On the long run from the turn at the top of the course to the final hurdle, Nimrod made up the ground on Vanguard and took the final flight in front. Vanguard overhauled him in the run in to win by two lengths with Dragsman a close third. Four other finishers were recorded as Peter Simple bypassed the final hurdle and walked in. The horses all returned safely with the only injured rider being Mr Moore.

Vanguard was owned by George Stanhope, the 6th Earl of Chesterfield and ran in his red colours with blue sleeves and was trained by his grooms at the Earl's private stables and gallops at Bretby Hall in Derbyshire.

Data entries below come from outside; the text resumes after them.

import Summits.NavierStokesRegularity.NavierStokesRegularity.Theorems.ScaledTopAlignmentTypeIZoomNonAlignedLimitOseenSlab
import Summits.NavierStokesRegularity.NavierStokesRegularity.Theorems.SqueezeCycleSingularZoomExtraction
import Literature.Analysis.FluidPDE.NSLerayBlowupRateTopHolds
import Literature.Analysis.FluidPDE.DirectionDissipation
import HarnessLib

/-!
# Route `ScaledTopAlignment`, crux GAP″ = `TypeIZoomNonAlignedLimit` (stmt-NavierStokesRegularity-19902):
# the zoom step — a Type-I blow-up has a NON-TRIVIAL Type-I ancient mild zoom limit whose slice
# vorticities are pointwise limits of parabolic vorticity zooms with moving centres

This is the compactness half ("Z", p3's `stub_zoomProfile` / `stub_zoomSlices`, GapSkeleton2.lean
attached to the item 2026-08-25T20:56Z) of the crux `TypeIZoomNonAlignedLimit`, proved over the
tree's Type-I ancient mild class `IsTypeIAncientMild C W` (KNSS/Oseen gauge) instead of p3's inline
`IsOseenTypeIProfile` (whose extra clause "`W` bounded on all of `(-∞,0) × ℝ³`" is not inherited by
Type-I zoom limits and is not used by the rigidity half):

* `typeIZoom_ancientMild_limit` — for `ν > 0`, `T > 0`, a classical solution `(u, p)` on `ℝ³ × [0,T)`,
  Leray–Hopf from `u 0`, bounded on every closed sub-strip, with the Type-I rate at `T`
  (`IsTypeIBlowup u T`) and NO smooth extension past `T`, there are `C`, a field `W` with
  `IsTypeIAncientMild C W` and `W(−1, 0) ≠ 0`, and for every `s < 0` centres `x_j`, times
  `t_j ∈ [0, T)` and scales `λ_j → 0⁺` with
  `(λ_j²/ν) ω(t_j, x_j + λ_j y) → curl W(s) (y)` for every `y` (`ω = curl u`).

## Proof (KNSS 2009 §6 / Seregin–Šverák 2009 / Giga–Miura 2011 Prop. 2.1–2.2, with Leray's rate)

1. Leray's lower bound (tree theorem `leray_blowup_rate_top_holds`, Leray 1934 §19 (3.9)):
   `‖u(t)‖_∞ ≥ c₀√ν/√(T − t)` for every `t < T` since `u` is maximal; as `u(t)` is continuous there
   are points `x_k` with `‖u(t_k, x_k)‖ ≥ c₀√ν/(2√(T − t_k))` at the times `t_k = T − c_k² T`,
   `c_k = 1/(k+2)`.
2. The global rate `√(T − t)‖u(t, x)‖ ≤ C₁` on `(0, T)` (Type I near `T`, slab bound before).
3. The viscosity-normalising zooms `w_k(s, y) = c_k α u(T + c_k² β s, x_k + c_k R y)`, `R = √(νT)`,
   `α = R/ν`, `β = R²/ν = T`, about the MOVING centres `(T, x_k)` are jointly continuous, weakly
   divergence free, Oseen-mild (`zoom_oseen_of_slab`) on the windows `(−1/c_k², 0)`, and obey the
   common Type-I bound `(αC₁/√β)/√(−s)` (`zoom_norm_le`); `‖w_k(−1, 0)‖ ≥ c₀/2`.
4. `exists_tendsto_of_typeI_seq_Ioo` (KNSS 2009 Lemma 6.1 + Prop. 4.1, the tree's `C¹_loc`
   compactness on growing windows): along a subsequence `w_k → W`, `∇w_k → ∇W` pointwise on `t < 0`,
   `IsTypeIAncientMild C W`; hence `‖W(−1, 0)‖ ≥ c₀/2` and, since
   `curl w_k(s)(y) = ((c_k R)²/ν) ω(T + c_k²βs, x_k + c_k R y)` (`curl_smul_stPull`) and `curl` is a
   linear function of the gradient (`curlCLM`), the vorticity zooms converge to `curl W(s)`.
-/

noncomputable section

-- the summit and its single sub-problem share the name (CONVENTIONS §1), as in every Theorems file
set_option linter.dupNamespace false

open MeasureTheory Set Function Filter TopologicalSpace Metric
open scoped Topology NNReal ENNReal InnerProductSpace RealInnerProductSpace

namespace Summit.NavierStokesRegularity.NavierStokesRegularity.Theorems

open Literature.Analysis Literature.Analysis.FluidPDE

section LerayPoints

variable {ν T : ℝ} {u : ℝ → EuclideanSpace ℝ (Fin 3) → EuclideanSpace ℝ (Fin 3)}
  {p : ℝ → EuclideanSpace ℝ (Fin 3) → ℝ}

/-- **Near-maximum points carry Leray's rate.** For a classical solution on `[0, T)` which is
Leray–Hopf from `u 0`, bounded on every closed sub-strip and does not extend smoothly past `T`,
at every `t ∈ [0, T)` there is a point `x` with `‖u(t, x)‖ ≥ c₀√ν/√(T − t)/2`, where `c₀ > 0` is
Leray's universal constant (`leray_blowup_rate_top_holds`: `‖u(t)‖_∞ ≥ c₀√ν (T−t)^{-1/2}`; the
slice is continuous, so the essential supremum is approached by values). [cite: Leray1934, §19 (3.8)–(3.9) p. 224] -/
theorem exists_lerayRate_points (hν : 0 < ν) (hT : 0 < T)
    (hsol : IsClassicalNSSolutionOn (Ico 0 T) ν 0 u p) (hLH : IsLerayHopfOn T ν 0 (u 0) u)
    (hbdd : ∀ T₁ ∈ Ioo 0 T, ∃ M : ℝ, ∀ t ∈ Icc 0 T₁, ∀ x, ‖u t x‖ ≤ M)
    (hext : ¬ HasSmoothExtensionPast ν 0 u T) :
    ∃ c₀ : ℝ, 0 < c₀ ∧ ∀ t ∈ Ico 0 T, ∃ x : EuclideanSpace ℝ (Fin 3),
      c₀ * Real.sqrt ν / Real.sqrt (T - t) / 2 ≤ ‖u t x‖ := by
  obtain ⟨c₀, hc₀, hLeray⟩ := leray_blowup_rate_top_holds
  refine ⟨c₀, hc₀, fun t ht => ?_⟩
  have hstrip : ∀ T' ∈ Ioo 0 T,
      eLpNorm (uncurry u) ∞ (volume.restrict (Icc 0 T' ×ˢ univ)) < ∞ := by
    intro T' hT'
    obtain ⟨M, hM⟩ := hbdd T' hT'
    refine lt_of_le_of_lt ?_ (ENNReal.ofReal_lt_top (r := M))
    rw [eLpNorm_exponent_top]
    refine eLpNormEssSup_le_of_ae_bound ?_
    rw [ae_restrict_iff' (measurableSet_Icc.prod MeasurableSet.univ)]
    exact Eventually.of_forall fun z hz => hM z.1 (mem_prod.1 hz).1 z.2
  have hle := hLeray ν T hν hT u p ⟨hsol, hext⟩ hLH hstrip t ht
  by_contra hno
  push Not at hno
  have hsq : 0 < Real.sqrt (T - t) := Real.sqrt_pos.2 (sub_pos.2 ht.2)
  have hpos : 0 < c₀ * Real.sqrt ν / Real.sqrt (T - t) := by positivity
  have hbd : eLpNorm (u t) ∞ volume ≤ ENNReal.ofReal (c₀ * Real.sqrt ν / Real.sqrt (T - t) / 2) := by
    rw [eLpNorm_exponent_top]
    exact eLpNormEssSup_le_of_ae_bound (Eventually.of_forall fun x => (hno x).le)
  have hlt : ENNReal.ofReal (c₀ * Real.sqrt ν / Real.sqrt (T - t) / 2) <
      ENNReal.ofReal (c₀ * Real.sqrt ν / Real.sqrt (T - t)) := by
    rw [ENNReal.ofReal_lt_ofReal_iff hpos]
    exact half_lt_self hpos
  exact absurd (hle.trans hbd) (not_le.2 hlt)

/-- **The global rate of a Type-I classical solution bounded on closed sub-strips**: if
`IsTypeIBlowup u T` and `u` is bounded on every `[0, T₁] × ℝ³`, `T₁ < T`, then
`√(T − t)‖u(t, x)‖ ≤ C₁` for all `0 < t < T` and some `C₁` (Type I near `T`, the slab bound before). [folklore] -/
theorem exists_global_typeI_rate (hT : 0 < T)
    (hbdd : ∀ T₁ ∈ Ioo 0 T, ∃ M : ℝ, ∀ t ∈ Icc 0 T₁, ∀ x, ‖u t x‖ ≤ M) (hI : IsTypeIBlowup u T) :
    ∃ C₁ : ℝ, ∀ t ∈ Ioo (T - T) T, ∀ x, Real.sqrt (T - t) * ‖u t x‖ ≤ C₁ := by
  obtain ⟨CI, hCI⟩ := hI
  obtain ⟨l, hlT, hl⟩ := mem_nhdsLT_iff_exists_Ioo_subset.1 hCI
  set T₀ : ℝ := (max l 0 + T) / 2 with hT₀
  have hlT' : max l 0 < T := max_lt hlT hT
  have hT₀0 : 0 < T₀ := by rw [hT₀]; linarith [le_max_right l 0]
  have hT₀T : T₀ < T := by rw [hT₀]; linarith
  have hlT₀ : l < T₀ := by rw [hT₀]; linarith [le_max_left l 0]
  obtain ⟨M₀, hM₀⟩ := hbdd T₀ ⟨hT₀0, hT₀T⟩
  refine ⟨max CI (Real.sqrt T * M₀), fun t ht x => ?_⟩
  rw [sub_self] at ht
  rcases le_or_gt t T₀ with htl | htg
  · refine le_trans ?_ (le_max_right _ _)
    exact mul_le_mul (Real.sqrt_le_sqrt (by linarith [ht.1])) (hM₀ t ⟨ht.1.le, htl⟩ x)
      (norm_nonneg _) (Real.sqrt_nonneg _)
  · refine le_trans ?_ (le_max_left _ _)
    have hsq : 0 < Real.sqrt (T - t) := Real.sqrt_pos.2 (sub_pos.2 ht.2)
    have h := hl ⟨hlT₀.trans htg, ht.2⟩ x
    rwa [le_div_iff₀ hsq, mul_comm] at h

end LerayPoints

section Zoom

variable {ν T : ℝ} {u : ℝ → EuclideanSpace ℝ (Fin 3) → EuclideanSpace ℝ (Fin 3)}
  {p : ℝ → EuclideanSpace ℝ (Fin 3) → ℝ}

/-- **The Type-I zoom limit with moving centres (Z).** For `ν > 0`, `T > 0`, a classical solution
`(u, p)` on `ℝ³ × [0, T)`, Leray–Hopf from `u 0`, bounded on every closed sub-strip `[0, T'] × ℝ³`,
`T' < T`, with the Type-I rate at `T` and no smooth extension past `T`: there are `C` and a Type-I
ancient mild field `W` (`IsTypeIAncientMild C W`: jointly smooth on `t < 0`, divergence free,
Oseen-mild between all `s < t < 0`, `‖W(t)‖ ≤ C/√(−t)`) with `W(−1, 0) ≠ 0`, such that every slice
vorticity `curl W(s)`, `s < 0`, is the pointwise limit of parabolic vorticity zooms
`(λ_j²/ν) ω(t_j, x_j + λ_j ·)` of `u` with `t_j ∈ [0, T)`, `λ_j → 0⁺` (moving centres `x_j` =
Leray near-maximum points; KNSS 2009 §6 rescaling + Lemma 6.1 / Prop. 4.1 compactness in the tree's
form `exists_tendsto_of_typeI_seq_Ioo`; Giga–Miura 2011, Prop. 2.1–2.2; non-triviality from Leray's
rate `‖u(t)‖_∞ ≥ c₀√ν/√(T−t)`). [cite: KochNadirashviliSereginSverak2009, §6 Lemma 6.1 and proof of Thm 6.2 (arXiv:0709.3599 pp. 11–13)] -/
theorem typeIZoom_ancientMild_limit (hν : 0 < ν) (hT : 0 < T)
    (hsol : IsClassicalNSSolutionOn (Ico 0 T) ν 0 u p) (hLH : IsLerayHopfOn T ν 0 (u 0) u)
    (hslab : ∀ T' < T, ∃ M : ℝ, ∀ t ∈ Icc 0 T', ∀ x, ‖u t x‖ ≤ M)
    (hI : IsTypeIBlowup u T) (hext : ¬ HasSmoothExtensionPast ν 0 u T) :
    ∃ (C : ℝ) (W : ℝ → EuclideanSpace ℝ (Fin 3) → EuclideanSpace ℝ (Fin 3)),
      IsTypeIAncientMild C W ∧ W (-1) 0 ≠ 0 ∧
      ∀ s < (0 : ℝ), ∃ (xc : ℕ → EuclideanSpace ℝ (Fin 3)) (t : ℕ → ℝ) (lam : ℕ → ℝ),
        (∀ j, t j ∈ Ico 0 T) ∧ (∀ j, 0 < lam j) ∧ Tendsto lam atTop (𝓝 0) ∧
        ∀ y, Tendsto (fun j => (lam j ^ 2 / ν) • curl (u (t j)) (xc j + lam j • y)) atTop
          (𝓝 (curl (W s) y)) := by
  have hbdd : ∀ T₁ ∈ Ioo 0 T, ∃ M : ℝ, ∀ t ∈ Icc 0 T₁, ∀ x, ‖u t x‖ ≤ M :=
    fun T₁ hT₁ => hslab T₁ hT₁.2
  -- Steps 1–2: Leray points and the global rate
  obtain ⟨c₀, hc₀, hlow⟩ := exists_lerayRate_points hν hT hsol hLH hbdd hext
  obtain ⟨C₁, hrate⟩ := exists_global_typeI_rate (u := u) hT hbdd hI
  -- Step 3: scales
  set R : ℝ := Real.sqrt (ν * T) with hRdef
  have hR : 0 < R := Real.sqrt_pos.2 (mul_pos hν hT)
  set α : ℝ := R / ν with hα
  set β : ℝ := R ^ 2 / ν with hβ
  have hν0 : ν ≠ 0 := hν.ne'
  have hβT : β = T := by
    rw [hβ, hRdef, Real.sq_sqrt (mul_pos hν hT).le]; field_simp
  have hβpos : 0 < β := by rw [hβT]; exact hT
  set c : ℕ → ℝ := fun k => 1 / ((k : ℝ) + 2) with hcdef
  have hc : ∀ k, 0 < c k := fun k => by rw [hcdef]; positivity
  have hc1 : ∀ k, c k < 1 := fun k => by
    rw [hcdef, div_lt_one (by positivity)]; linarith [(Nat.cast_nonneg k : (0 : ℝ) ≤ k)]
  have hc0 : Tendsto c atTop (𝓝 0) := by
    have h := (tendsto_one_div_add_atTop_nhds_zero_nat (𝕜 := ℝ)).comp (tendsto_add_atTop_nat 1)
    refine h.congr fun k => ?_
    simp only [hcdef, comp_apply, Nat.cast_add, Nat.cast_one]
    ring
  -- the windows `(A k, 0)`, `A k = -(T/(c_k² β)) = -(k+2)²`
  set A : ℕ → ℝ := fun k => -(T / (c k ^ 2 * β)) with hAdef
  have hAk : ∀ k, A k = -(((k : ℝ) + 2) ^ 2) := fun k => by
    simp only [hAdef, hcdef, hβT]
    field_simp
  have hA : Tendsto A atTop atBot := by
    have h1 : Tendsto (fun k : ℕ => ((k : ℝ) + 2) ^ 2) atTop atTop := by
      refine tendsto_atTop_mono (fun k => ?_)
        (tendsto_atTop_add_const_right _ 2 tendsto_natCast_atTop_atTop)
      nlinarith [(Nat.cast_nonneg k : (0 : ℝ) ≤ k)]
    exact (tendsto_neg_atTop_atBot.comp h1).congr fun k => (hAk k).symm
  -- `-1` lies in every window
  have hm1 : ∀ k, (-1 : ℝ) ∈ Ioo (-(T / (c k ^ 2 * β))) 0 := fun k => by
    refine ⟨?_, by norm_num⟩
    show A k < -1
    rw [hAk]
    nlinarith [(Nat.cast_nonneg k : (0 : ℝ) ≤ k)]
  -- the near-maximum centres at the times `t_k = T - c_k² β`
  set tk : ℕ → ℝ := fun k => T + c k ^ 2 * β * (-1) with htkdef
  have htk : ∀ k, tk k ∈ Ico 0 T := fun k => (zoom_time_mem (T := T) (hc k) hβpos le_rfl (hm1 k)).2
  choose xk hxk using fun k => hlow (tk k) (htk k)
  -- the zooms
  set w : ℕ → ℝ → EuclideanSpace ℝ (Fin 3) → EuclideanSpace ℝ (Fin 3) :=
    fun k => (c k * α) • stPull (c k ^ 2 * β) (c k * R) T (xk k) u with hwdef
  have hcw : ∀ k, ContinuousOn (uncurry (w k)) (Ioo (A k) 0 ×ˢ univ) := fun k =>
    zoom_continuousOn (x₀ := xk k) hν hsol hR hα hβ (hc k) le_rfl
  have hdivw : ∀ k, ∀ t ∈ Ioo (A k) 0, IsWeaklyDivFree (w k t) := fun k t ht =>
    zoom_isWeaklyDivFree (x₀ := xk k) hν hsol hR hα hβ (hc k) le_rfl ht
  have hmild : ∀ k, ∀ s t : ℝ, A k < s → s < t → t < 0 → ∀ x,
      w k t x = UnboundedOperators.heatExtension (w k s) (t - s) x -
        oseenDuhamel 1 s (w k) (w k) t x := fun k s t hs hst ht x =>
    zoom_oseen_of_slab (x₀ := xk k) hν hT hsol hLH hbdd hR hα hβ (hc k) le_rfl hs hst ht x
  have hIw : ∀ k, ∀ t ∈ Ioo (A k) 0, ∀ x, ‖w k t x‖ ≤ (α * C₁ / Real.sqrt β) / Real.sqrt (-t) :=
    fun k t ht x => zoom_norm_le (T := T) (x₀ := xk k) (u := u) hR hα hβ hν (hc k) le_rfl hrate ht x
  -- Step 4: extraction
  obtain ⟨φ, hφ, W, hW, hpt, hptD, -, -⟩ :=
    exists_tendsto_of_typeI_seq_Ioo (α * C₁ / Real.sqrt β) hA hcw hdivw hmild hIw
  have hφt : Tendsto φ atTop atTop := hφ.tendsto_atTop
  -- Step 5: non-triviality at `(-1, 0)`
  have hsqrt : ∀ k, Real.sqrt (T - tk k) = c k * Real.sqrt T := fun k => by
    have e : T - tk k = (c k) ^ 2 * T := by simp only [htkdef, hβT]; ring
    rw [e, Real.sqrt_mul (sq_nonneg _), Real.sqrt_sq (hc k).le]
  have hkey : ∀ k, c k * α * (c₀ * Real.sqrt ν / Real.sqrt (T - tk k) / 2) = c₀ / 2 := fun k => by
    rw [hsqrt k, hα, hRdef, Real.sqrt_mul hν.le]
    have hsν : Real.sqrt ν ≠ 0 := (Real.sqrt_pos.2 hν).ne'
    have hsT : Real.sqrt T ≠ 0 := (Real.sqrt_pos.2 hT).ne'
    have hck : c k ≠ 0 := (hc k).ne'
    have e1 : Real.sqrt ν * Real.sqrt T / ν = Real.sqrt T / Real.sqrt ν := by
      rw [div_eq_div_iff hν0 hsν]
      calc Real.sqrt ν * Real.sqrt T * Real.sqrt ν
          = Real.sqrt T * (Real.sqrt ν * Real.sqrt ν) := by ring
        _ = Real.sqrt T * ν := by rw [Real.mul_self_sqrt hν.le]
    rw [e1]
    field_simp
  have hwk : ∀ k, c₀ / 2 ≤ ‖w k (-1) 0‖ := fun k => by
    have e : w k (-1) 0 = (c k * α) • u (tk k) (xk k) := by
      simp only [hwdef, smul_stPull_apply, smul_zero, add_zero, htkdef]
    rw [e, norm_smul, Real.norm_of_nonneg (by positivity : (0 : ℝ) ≤ c k * α), ← hkey k]
    exact mul_le_mul_of_nonneg_left (hxk k) (by positivity)
  have hW0 : W (-1) 0 ≠ 0 := by
    have hlim : c₀ / 2 ≤ ‖W (-1) 0‖ :=
      ge_of_tendsto' ((hpt (-1) (by norm_num) 0).norm) fun j => hwk (φ j)
    intro h
    rw [h, norm_zero] at hlim
    linarith
  refine ⟨α * C₁ / Real.sqrt β, W, hW, hW0, fun s hs => ?_⟩
  -- Step 6: the slice `s < 0`
  have hAφ : Tendsto (fun j => A (φ j)) atTop atBot := hA.comp hφt
  obtain ⟨j₀, hj₀⟩ : ∃ j₀ : ℕ, ∀ j, j₀ ≤ j → A (φ j) < s :=
    eventually_atTop.1 (hAφ.eventually (eventually_lt_atBot s))
  set k : ℕ → ℕ := fun j => φ (j + j₀) with hkdef
  have hks : ∀ j, s ∈ Ioo (-(T / (c (k j) ^ 2 * β))) 0 := fun j =>
    ⟨hj₀ (j + j₀) (Nat.le_add_left _ _), hs⟩
  refine ⟨fun j => xk (k j), fun j => T + c (k j) ^ 2 * β * s, fun j => c (k j) * R,
    fun j => (zoom_time_mem (T := T) (hc (k j)) hβpos le_rfl (hks j)).2,
    fun j => mul_pos (hc (k j)) hR, ?_, fun y => ?_⟩
  · have h := ((hc0.comp hφt).comp (tendsto_add_atTop_nat j₀)).mul_const R
    rw [zero_mul] at h
    exact h.congr fun j => rfl
  · have key : ∀ j, ((c (k j) * R) ^ 2 / ν) • curl (u (T + c (k j) ^ 2 * β * s))
        (xk (k j) + (c (k j) * R) • y) = curl (w (k j) s) y := fun j => by
      rw [hwdef, curl_smul_stPull]
      congr 1
      rw [hα]
      field_simp
    simp_rw [key]
    have hD : Tendsto (fun j => fderiv ℝ (w (k j) s) y) atTop (𝓝 (fderiv ℝ (W s) y)) :=
      (hptD s hs y).comp (tendsto_add_atTop_nat j₀)
    show Tendsto (fun j => curlCLM (fderiv ℝ (w (k j) s) y)) atTop (𝓝 (curlCLM (fderiv ℝ (W s) y)))
    exact (curlCLM.continuous.tendsto _).comp hD

end Zoom

end Summit.NavierStokesRegularity.NavierStokesRegularity.Theorems

end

Both Major Campbell and John Crickmere were considered to be very unlucky not to have won, the former falling when going well and the latter having bolted when making a mistake at Anchor Bridge before he was able to get the horse back into the race to finish just three and a half lengths behind the winner. In the winners enclosure Crickmere was telling anyone who would listen how unlucky he was when Tom Olliver responded in jest "But John did we not stop for a smoke at the turn to give you a chance to catch up" Olliver neglected to mention that his own mount had been carried out at the start of the second circuit.